::: Data in this exercise :::
/-
COR-CM (cells pub-hodgecm / pub-hodgecm2, stage 2 of the Hodge ladder) — TRANSPOSITION, item (vi) sub-binder S2, PINNING RECORD, REACH
HALF: TEAM hComp row A1w (`HOME/pinning/HCOMP-TABLE.md` v1.1).  Seat prover-pub-hodgecm2-hcomp-abcm-1-0 (hcomp-abcm-1); path under the
pub-hodgecm2 lead's blanket pre-ACK for `Transposition/HComp/<Name>.lean` (INBOX l.4797 (1), table row A1w, one writer).  THEOREMS
ONLY: no definition, no instance, no named fact, no `variable`, no proof holes.  Nothing in the tree is edited or restated; pin-1's
`Transposition/Item6PinReachAlong.lean` is NOT imported (its binder `hAlb` is re-typed here token for token, so this file is no
olean hostage of the pin lineage).  FRAMING: HC_CM is NOT proved; `hAlb` becomes a CITED CONDITIONAL on the named fact
`Liu2021.albanese_baseChange_isLimit_fan_jacobian`, not a kernel discharge; `hComp` is NOT discharged by this file.
-/
import Summits.HodgeConjecture.CorCM.CM.Basic
import Literature.NumberTheory.Automorphic.Liu2021.AlbaneseBaseChange
import HarnessLib

/-!
# Item (vi) S2, binder `hAlb` of the pinned REACH junction, from [Liu2021 §2.1] as a cited fact

pin-1's `Model.hComp_of_unif_of_alb_along` (`Transposition/Item6PinReachAlong.lean`) splits the READING binder `hComp` of the
pinned END display into `hUnif` (Shimura side) and `hAlb`:

  `hAlb` — for every admissible face `(F, Φ, ι₁ ∈ Φ, V)`, every pin embedding `e F ι₁ : F →+* ℂ`, every sufficiently small
  level `K'` of the Appendix-C carrier `C F ι₁ V Φ : AppendixC.Sec42Data …` ([Liu2021] §4.2: `X_{K'} = S̃h(𝕍)_{K'}`,
  `A_{K'} = Alb_{X_{K'}}`), and every finite coproduct decomposition of `X_{K'} ⊗_{E, e ι₁} ℂ` into smooth projective
  geometrically irreducible surfaces `X c`, there are Albanese data `𝒥 c : Jacobian (X c)` and projections exhibiting
  `A_{K'} ⊗_{E, e ι₁} ℂ` as `∏_c (𝒥 c).J`.

This file proves it — VERBATIM, for EVERY `e` and ALL carriers `P5 iso C` — from the ONE named fact
`Liu2021.albanese_baseChange_isLimit_fan_jacobian` (`Literature/NumberTheory/Automorphic/Liu2021/AlbaneseBaseChange.lean`:
[Liu2021 §2.1 Prop. proof l. 1194–1200 + Lemma 2.2 (1)] with the base-change theorem [AchterCasalainaMartinVial2026 Thm. 3.2
= FGA VI Thm. 3.3 (iii)]), the Albanese data of the complex pieces being the tree's THEOREM
`Motives.nonempty_jacobian_of_isSmoothProjective_complex_of_dim`:

* `Model.hAlb_holds (hA) (e) (P5) (iso) (C)` — the binder for every `e`;
* `Model.hAlb_holds_conj (hA) (P5) (iso) (C)` — the instance of record, package P2′: `e F ι₁ := (starRingEnd ℂ).comp ι₁`;
* `Model.hAlb_holds_id (hA) (P5) (iso) (C)` — the in-tree instance `e = id` (package P1, binder `hAlb` of
  `Model.hComp_of_unif_of_alb`, `Transposition/Item6PinReachGlue.lean` :183–189).

Instantiation: `k := F`, `σ := e F ι₁`, `X := (C F ι₁ V Φ).X K'` (proper by `CompactifiedSystem.projective_X`, smooth by
`CompactifiedSystem.smooth_X` — §4.2 l. 2064 «smooth projective schemes … of dimension n − 1»), `a := (C F ι₁ V Φ).alb K'`
(`a.Alb = (C …).A K'` by `rfl`), `n := 2`.  The face guards `IsGalois ℚ F`, `6 ≤ [F:ℚ]`, `ι₁ ∈ Φ.1` are not used.
T5: n/a (one `Prop` binder `hA`).  HC_CM is NOT proved.

References: Y. Liu, arXiv:2102.11518 (`FJcycle.tex` md5 6db49a74122d): §2.1 Proposition l. 1190–1200, Def. 2.3, Lemma 2.2 (1)
l. 1211–1228; §4.2 l. 2060–2066.  J. Achter, S. Casalaina-Martin, Ch. Vial, Ann. Inst. Fourier 76 (2026), Thm. 3.2, Rem. 3.3.
-/

noncomputable section

namespace Summit.HodgeConjecture.CorCM.Model

open CategoryTheory CategoryTheory.Limits AlgebraicGeometry NumberField
open Literature.AlgebraicGeometry.Motives
open Literature.NumberTheory.Automorphic.Liu2021
open Literature.NumberTheory.Automorphic.Liu2021.AppendixC

/-- **`hAlb` holds, given the named fact `Liu2021.albanese_baseChange_isLimit_fan_jacobian`** — pin-1's binder `hAlb` of
`Model.hComp_of_unif_of_alb_along` (`Transposition/Item6PinReachAlong.lean` :170–177) VERBATIM, for EVERY pin embedding `e`
(P1: `e = id`; P2′ of record: `e F ι₁ = (starRingEnd ℂ).comp ι₁`) and ALL carriers `P5 iso C`: instantiate the fact at
`k := F`, `σ := e F ι₁`, `X := X_{K'} = (C F ι₁ V Φ).X K'` (proper: `CompactifiedSystem.projective_X`; smooth:
`CompactifiedSystem.smooth_X`, [Liu2021 §4.2 l. 2064]), `a := (C F ι₁ V Φ).alb K'` (so `a.Alb = A_{K'}` by `rfl`,
`Sec42Data.A`), `n := 2`; the Jacobians of the pieces come from the tree theorem
`Motives.nonempty_jacobian_of_isSmoothProjective_complex_of_dim`.  The face guards are not used.  Conditional on the named
fact `hA` only; HC_CM is NOT proved. [cite: Liu2021, §2.1 Proposition (FJcycle.tex l. 1190–1200), Lemma 2.2 (1), §4.2 l. 2060–2066] -/
theorem hAlb_holds (hA : albanese_baseChange_isLimit_fan_jacobian)
    (e : ∀ (F : CMField), (F →+* ℂ) → (F →+* ℂ))
    (P5 : ∀ (F : CMField) (ι₁ : F →+* ℂ) (_ : HermSpace3 F ι₁) (_ : CMType F), PropC5Data (maximalRealSubfield F) F)
    (iso : ∀ (F : CMField) (ι₁ : F →+* ℂ) (_ : HermSpace3 F ι₁) (_ : CMType F), ℕ → Prop)
    (C : ∀ (F : CMField) (ι₁ : F →+* ℂ) (V : HermSpace3 F ι₁) (Φ : CMType F), Sec42Data (P5 F ι₁ V Φ) (iso F ι₁ V Φ)) :
    ∀ (F : CMField), IsGalois ℚ F → 6 ≤ Module.finrank ℚ F → ∀ (Φ : CMType F) (ι₁ : F →+* ℂ), ι₁ ∈ Φ.1 →
      ∀ (V : HermSpace3 F ι₁) (K' : C5.SmallLevel (C F ι₁ V Φ).S.K₀) (Cset : Type) (_ : Fintype Cset) (X : Cset → SchemeOver ℂ)
        (inj : ∀ c, X c ⟶ (baseChangeHom (e F ι₁)).obj ((C F ι₁ V Φ).X K')),
        (∀ c, IsSmoothProjective 2 (X c)) → Nonempty (IsColimit (Cofan.mk _ inj)) →
          ∃ (𝒥 : ∀ c, Jacobian (X c)) (π : ∀ c, (letI := (e F ι₁).toAlgebra; ((C F ι₁ V Φ).A K').baseChange ℂ) ⟶ (𝒥 c).J),
            Nonempty (IsLimit (Fan.mk (letI := (e F ι₁).toAlgebra; ((C F ι₁ V Φ).A K').baseChange ℂ) π)) := by
  intro F _ _ Φ ι₁ _ V K' Cset _ X inj hX hcol
  exact exists_jacobian_isLimit_fan_baseChange_of_isProjectiveOver hA (e F ι₁) ((C F ι₁ V Φ).X K')
    ((C F ι₁ V Φ).cpt.projective_X K') ((C F ι₁ V Φ).cpt.smooth_X K') ((C F ι₁ V Φ).alb K') 2 X inj hX hcol

/-- The instance of record (package P2′, HCOMP-TABLE §0): `e F ι₁ := (starRingEnd ℂ).comp ι₁`, all binder types spelled out
at that literal `e` (the referee's token-by-token test R-4).  HC_CM is NOT proved. [cite: Liu2021, §2.1 Proposition and Lemma 2.2 (1)] -/
theorem hAlb_holds_conj (hA : albanese_baseChange_isLimit_fan_jacobian)
    (P5 : ∀ (F : CMField) (ι₁ : F →+* ℂ) (_ : HermSpace3 F ι₁) (_ : CMType F), PropC5Data (maximalRealSubfield F) F)
    (iso : ∀ (F : CMField) (ι₁ : F →+* ℂ) (_ : HermSpace3 F ι₁) (_ : CMType F), ℕ → Prop)
    (C : ∀ (F : CMField) (ι₁ : F →+* ℂ) (V : HermSpace3 F ι₁) (Φ : CMType F), Sec42Data (P5 F ι₁ V Φ) (iso F ι₁ V Φ)) :
    ∀ (F : CMField), IsGalois ℚ F → 6 ≤ Module.finrank ℚ F → ∀ (Φ : CMType F) (ι₁ : F →+* ℂ), ι₁ ∈ Φ.1 →
      ∀ (V : HermSpace3 F ι₁) (K' : C5.SmallLevel (C F ι₁ V Φ).S.K₀) (Cset : Type) (_ : Fintype Cset) (X : Cset → SchemeOver ℂ)
        (inj : ∀ c, X c ⟶ (baseChangeHom ((starRingEnd ℂ).comp ι₁)).obj ((C F ι₁ V Φ).X K')),
        (∀ c, IsSmoothProjective 2 (X c)) → Nonempty (IsColimit (Cofan.mk _ inj)) →
          ∃ (𝒥 : ∀ c, Jacobian (X c))
            (π : ∀ c, (letI := ((starRingEnd ℂ).comp ι₁).toAlgebra; ((C F ι₁ V Φ).A K').baseChange ℂ) ⟶ (𝒥 c).J),
            Nonempty (IsLimit (Fan.mk (letI := ((starRingEnd ℂ).comp ι₁).toAlgebra; ((C F ι₁ V Φ).A K').baseChange ℂ) π)) :=
  hAlb_holds hA (fun _ ι₁ => (starRingEnd ℂ).comp ι₁) P5 iso C

/-- The in-tree instance `e = id` (package P1): the binder `hAlb` of `Model.hComp_of_unif_of_alb`
(`Transposition/Item6PinReachGlue.lean` :183–189, p299801 ✔) VERBATIM.  HC_CM is NOT proved. [cite: Liu2021, §2.1 Proposition and Lemma 2.2 (1)] -/
theorem hAlb_holds_id (hA : albanese_baseChange_isLimit_fan_jacobian)
    (P5 : ∀ (F : CMField) (ι₁ : F →+* ℂ) (_ : HermSpace3 F ι₁) (_ : CMType F), PropC5Data (maximalRealSubfield F) F)
    (iso : ∀ (F : CMField) (ι₁ : F →+* ℂ) (_ : HermSpace3 F ι₁) (_ : CMType F), ℕ → Prop)
    (C : ∀ (F : CMField) (ι₁ : F →+* ℂ) (V : HermSpace3 F ι₁) (Φ : CMType F), Sec42Data (P5 F ι₁ V Φ) (iso F ι₁ V Φ)) :
    ∀ (F : CMField), IsGalois ℚ F → 6 ≤ Module.finrank ℚ F → ∀ (Φ : CMType F) (ι₁ : F →+* ℂ), ι₁ ∈ Φ.1 →
      ∀ (V : HermSpace3 F ι₁) (K' : C5.SmallLevel (C F ι₁ V Φ).S.K₀) (Cset : Type) (_ : Fintype Cset) (X : Cset → SchemeOver ℂ)
        (inj : ∀ c, X c ⟶ (baseChangeHom ι₁).obj ((C F ι₁ V Φ).X K')),
        (∀ c, IsSmoothProjective 2 (X c)) → Nonempty (IsColimit (Cofan.mk _ inj)) →
          ∃ (𝒥 : ∀ c, Jacobian (X c)) (π : ∀ c, (letI := ι₁.toAlgebra; ((C F ι₁ V Φ).A K').baseChange ℂ) ⟶ (𝒥 c).J),
            Nonempty (IsLimit (Fan.mk (letI := ι₁.toAlgebra; ((C F ι₁ V Φ).A K').baseChange ℂ) π)) :=
  hAlb_holds hA (fun _ ι₁ => ι₁) P5 iso C

end Summit.HodgeConjecture.CorCM.Model

end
:::
Wherever the string "FJcycle" occurs in the listing, return the line it sits on.

References: Y. Liu, arXiv:2102.11518 (`FJcycle.tex` md5 6db49a74122d): §2.1 Proposition l. 1190–1200, Def. 2.3, Lemma 2.2 (1)
fact `hA` only; HC_CM is NOT proved. [cite: Liu2021, §2.1 Proposition (FJcycle.tex l. 1190–1200), Lemma 2.2 (1), §4.2 l. 2060–2066] -/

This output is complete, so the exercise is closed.